In most cases, sex is just sex in a movie. In this case it helped develop character differences. Violence can also have a purpose in a movie.

I rented Once Upon a Time in Mexico, the follow-up movie to Desperado. Let me first say that I was horribly disappointed with this movie. I made the mistake of thinking this one would be just as enjoyable for me as Desperado, but it was either ruined by a bigger budget or a very complicated plot.

What it did have though was a great example of how violence can have a bigger purpose in a movie than shocking and horrifying an audience. It's a slim connection to something redeeming about this movie, but one that I'm going to cling too.

There's definitely a lot of violence in this movie. People are being shot and killed left and right and the one thing they have in common is that the shots are either aimed to kill or incapacitate right away. Which means that one death stands out because it isn't quick like all the rest.

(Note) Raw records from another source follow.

import Mathlib.Analysis.Fourier.LpSpace
import Mathlib.Analysis.InnerProductSpace.Continuous
import Literature.NumberTheory.ConnesConsani2021.ApproxNumberCalculus
import HarnessLib

/-!
# Fourier conjugation of bounded operators on `L²(ℝ)` is determined by Schwartz matrix coefficients

RH-FREE operator theory (cell `rh-crit`, sub-cell cc, seat t13; a brick of the planned discharge of the tree fact
`CC2021_lemma_D47`, Connes–Consani 2021 App. D Lemma D.1 (47): "`[H, f] = 𝔽_C[1_P, K]𝔽_C⁻¹`", p. 33 L24).
The frame used to move the infinite-order question for `[H, f]` to the frequency side: with
`U = 𝓕 : L²(ℝ) ≃ₗᵢ L²(ℝ)` (Mathlib `MeasureTheory.Lp.fourierTransformₗᵢ`), two bounded operators `A`, `B` satisfy
`U A U⁻¹ = B` as soon as `⟪Aφ, ψ⟫ = ⟪B φ̂, ψ̂⟫` for all Schwartz `φ, ψ` (Schwartz functions are dense in `L²` and
`𝓕` is a bijection of `𝒮`); then `A` is of infinite order iff `B` is (`isInfiniteOrder_conj_iff`).
WHAT THIS IS NOT: any claim about RH.  Theorems only; no definition, no named fact (net debt 0).
-/

noncomputable section

open MeasureTheory SchwartzMap FourierTransform

namespace Literature.NumberTheory.ConnesConsani2021

-- The unification of the `volume` instance hidden in `Lp.fourierTransformₗᵢ ℝ ℂ` with the one of
-- `Lp (α := ℝ) ℂ 2` is expensive (cf. the comment in Mathlib's `Analysis/Fourier/LpSpace`).
set_option maxHeartbeats 800000 in
/-- RH-FREE. **Fourier conjugates are determined by Schwartz matrix coefficients**: if
`⟪A φ, ψ⟫_{L²} = ⟪B φ̂, ψ̂⟫_{L²}` for all Schwartz `φ, ψ` (with `φ̂ = 𝓕φ` viewed in `L²`), then
`𝓕 ∘ A ∘ 𝓕⁻¹ = B` on `L²(ℝ)`.
[cite: ConnesConsani2021, App. D Lemma 47 proof p. 33 (arXiv chunk p0033:L24: `[H,f] = 𝔽_C[1_P,K]𝔽_C⁻¹`)] -/
theorem fourierConj_eq_of_inner_schwartz (A B : Lp (α := ℝ) ℂ 2 →L[ℂ] Lp (α := ℝ) ℂ 2)
    (h : ∀ φ ψ : SchwartzMap ℝ ℂ,
      inner ℂ (A (φ.toLp 2 (volume : Measure ℝ))) (ψ.toLp 2 (volume : Measure ℝ)) =
        inner ℂ (B ((𝓕 φ).toLp 2 (volume : Measure ℝ))) ((𝓕 ψ).toLp 2 (volume : Measure ℝ))) :
    ((Lp.fourierTransformₗᵢ ℝ ℂ : Lp (α := ℝ) ℂ 2 ≃ₗᵢ[ℂ] Lp (α := ℝ) ℂ 2) :
        Lp (α := ℝ) ℂ 2 →L[ℂ] Lp (α := ℝ) ℂ 2).comp
      (A.comp ((Lp.fourierTransformₗᵢ ℝ ℂ).symm : Lp (α := ℝ) ℂ 2 →L[ℂ] Lp (α := ℝ) ℂ 2)) = B := by
  generalize hU : Lp.fourierTransformₗᵢ ℝ ℂ = U
  -- the `L²` Fourier transform of a Schwartz representative
  have hFL : ∀ φ : SchwartzMap ℝ ℂ,
      ((𝓕 φ).toLp 2 (volume : Measure ℝ) : Lp (α := ℝ) ℂ 2) = U (φ.toLp 2 (volume : Measure ℝ)) := by
    intro φ
    rw [← SchwartzMap.toLp_fourier_eq φ, ← hU]
    rfl
  -- the hypothesis in `U`-form
  have h' : ∀ φ ψ : SchwartzMap ℝ ℂ,
      inner ℂ (A (φ.toLp 2 (volume : Measure ℝ))) (ψ.toLp 2 (volume : Measure ℝ)) =
        inner ℂ (B (U (φ.toLp 2 (volume : Measure ℝ)))) (U (ψ.toLp 2 (volume : Measure ℝ))) := by
    intro φ ψ
    rw [← hFL, ← hFL]
    exact h φ ψ
  -- how the conjugate acts
  have happly : ∀ x : Lp (α := ℝ) ℂ 2,
      (((U : Lp (α := ℝ) ℂ 2 ≃ₗᵢ[ℂ] Lp (α := ℝ) ℂ 2) : Lp (α := ℝ) ℂ 2 →L[ℂ] Lp (α := ℝ) ℂ 2).comp
          (A.comp (U.symm : Lp (α := ℝ) ℂ 2 →L[ℂ] Lp (α := ℝ) ℂ 2))) x = U (A (U.symm x)) := by
    intro x
    simp only [ContinuousLinearMap.coe_comp, Function.comp_apply, ContinuousLinearEquiv.coe_coe,
      LinearIsometryEquiv.coe_toContinuousLinearEquiv]
  -- Step 1: matrix coefficients on Schwartz representatives
  have key : ∀ φ ψ : SchwartzMap ℝ ℂ,
      inner ℂ (U (A (U.symm (U (φ.toLp 2 (volume : Measure ℝ)))))) (U (ψ.toLp 2 (volume : Measure ℝ))) =
        inner ℂ (B (U (φ.toLp 2 (volume : Measure ℝ)))) (U (ψ.toLp 2 (volume : Measure ℝ))) := by
    intro φ ψ
    rw [U.symm_apply_apply, U.inner_map_map]
    exact h' φ ψ
  -- the dense set of Schwartz representatives
  have hSdense : Dense (Set.range fun χ : SchwartzMap ℝ ℂ =>
      (χ.toLp 2 (volume : Measure ℝ) : Lp (α := ℝ) ℂ 2)) := by
    have hd := SchwartzMap.denseRange_toLpCLM (F := ℂ) (E := ℝ) (μ := (volume : Measure ℝ)) (p := 2)
      ENNReal.ofNat_ne_top
    have hrange : Set.range (SchwartzMap.toLpCLM ℝ ℂ 2 (volume : Measure ℝ)) =
        Set.range fun χ : SchwartzMap ℝ ℂ => (χ.toLp 2 (volume : Measure ℝ) : Lp (α := ℝ) ℂ 2) := by
      ext x
      simp only [Set.mem_range, SchwartzMap.toLpCLM_apply]
    have hd' : Dense (Set.range (SchwartzMap.toLpCLM ℝ ℂ 2 (volume : Measure ℝ))) := hd
    rwa [hrange] at hd'
  -- `𝓕` is onto `𝒮`, so every Schwartz representative is `U` of one
  have hrep : ∀ χ : SchwartzMap ℝ ℂ, ∃ φ : SchwartzMap ℝ ℂ,
      (χ.toLp 2 (volume : Measure ℝ) : Lp (α := ℝ) ℂ 2) = U (φ.toLp 2 (volume : Measure ℝ)) := fun χ =>
    ⟨𝓕⁻ χ, by rw [← hFL, fourier_fourierInv_eq]⟩
  -- Step 2: density
  refine ContinuousLinearMap.ext_on (hSdense.mono Submodule.subset_span) ?_
  rintro x ⟨χ, rfl⟩
  obtain ⟨φ, hφ⟩ := hrep χ
  dsimp only
  rw [happly, hφ]
  refine Dense.eq_of_inner_right ℂ hSdense fun v hv => ?_
  obtain ⟨χ', rfl⟩ := hv
  obtain ⟨ψ, hψ⟩ := hrep χ'
  dsimp only
  rw [hψ, ← inner_conj_symm, key φ ψ, inner_conj_symm]

set_option maxHeartbeats 800000 in
/-- RH-FREE. Corollary: under the same Schwartz matrix-coefficient identity, `A` is an infinitesimal of infinite
order iff `B` is (unitary invariance of approximation numbers, `isInfiniteOrder_conj_iff`).
[cite: ConnesConsani2021, App. D Lemma 47 proof p. 33 (arXiv chunk p0033:L24–36); Connes1994, Chap. IV §2.α] -/
theorem isInfiniteOrder_iff_of_inner_schwartz (A B : Lp (α := ℝ) ℂ 2 →L[ℂ] Lp (α := ℝ) ℂ 2)
    (h : ∀ φ ψ : SchwartzMap ℝ ℂ,
      inner ℂ (A (φ.toLp 2 (volume : Measure ℝ))) (ψ.toLp 2 (volume : Measure ℝ)) =
        inner ℂ (B ((𝓕 φ).toLp 2 (volume : Measure ℝ))) ((𝓕 ψ).toLp 2 (volume : Measure ℝ))) :
    IsInfiniteOrder A ↔ IsInfiniteOrder B := by
  rw [← fourierConj_eq_of_inner_schwartz A B h, isInfiniteOrder_conj_iff]

end Literature.NumberTheory.ConnesConsani2021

When Banderas finally faces the General at the end of the movie, the pattern is changed. Instead of going for the kill shot, Banderas shoots the General in the knees first. It's obviously a painful shot as the General crumples to the floor and Banderas approaches him for the kill shot to the head.

It's the first indication we have that this is more than a mission for justice, it's a matter of personal revenge for Banderas. Even in Desperado when we knew he was after the drug cartel guy for killing his woman and shooting his hand, he still killed as quickly as possible. But in this one, the General is the first person we see him make suffer before killing.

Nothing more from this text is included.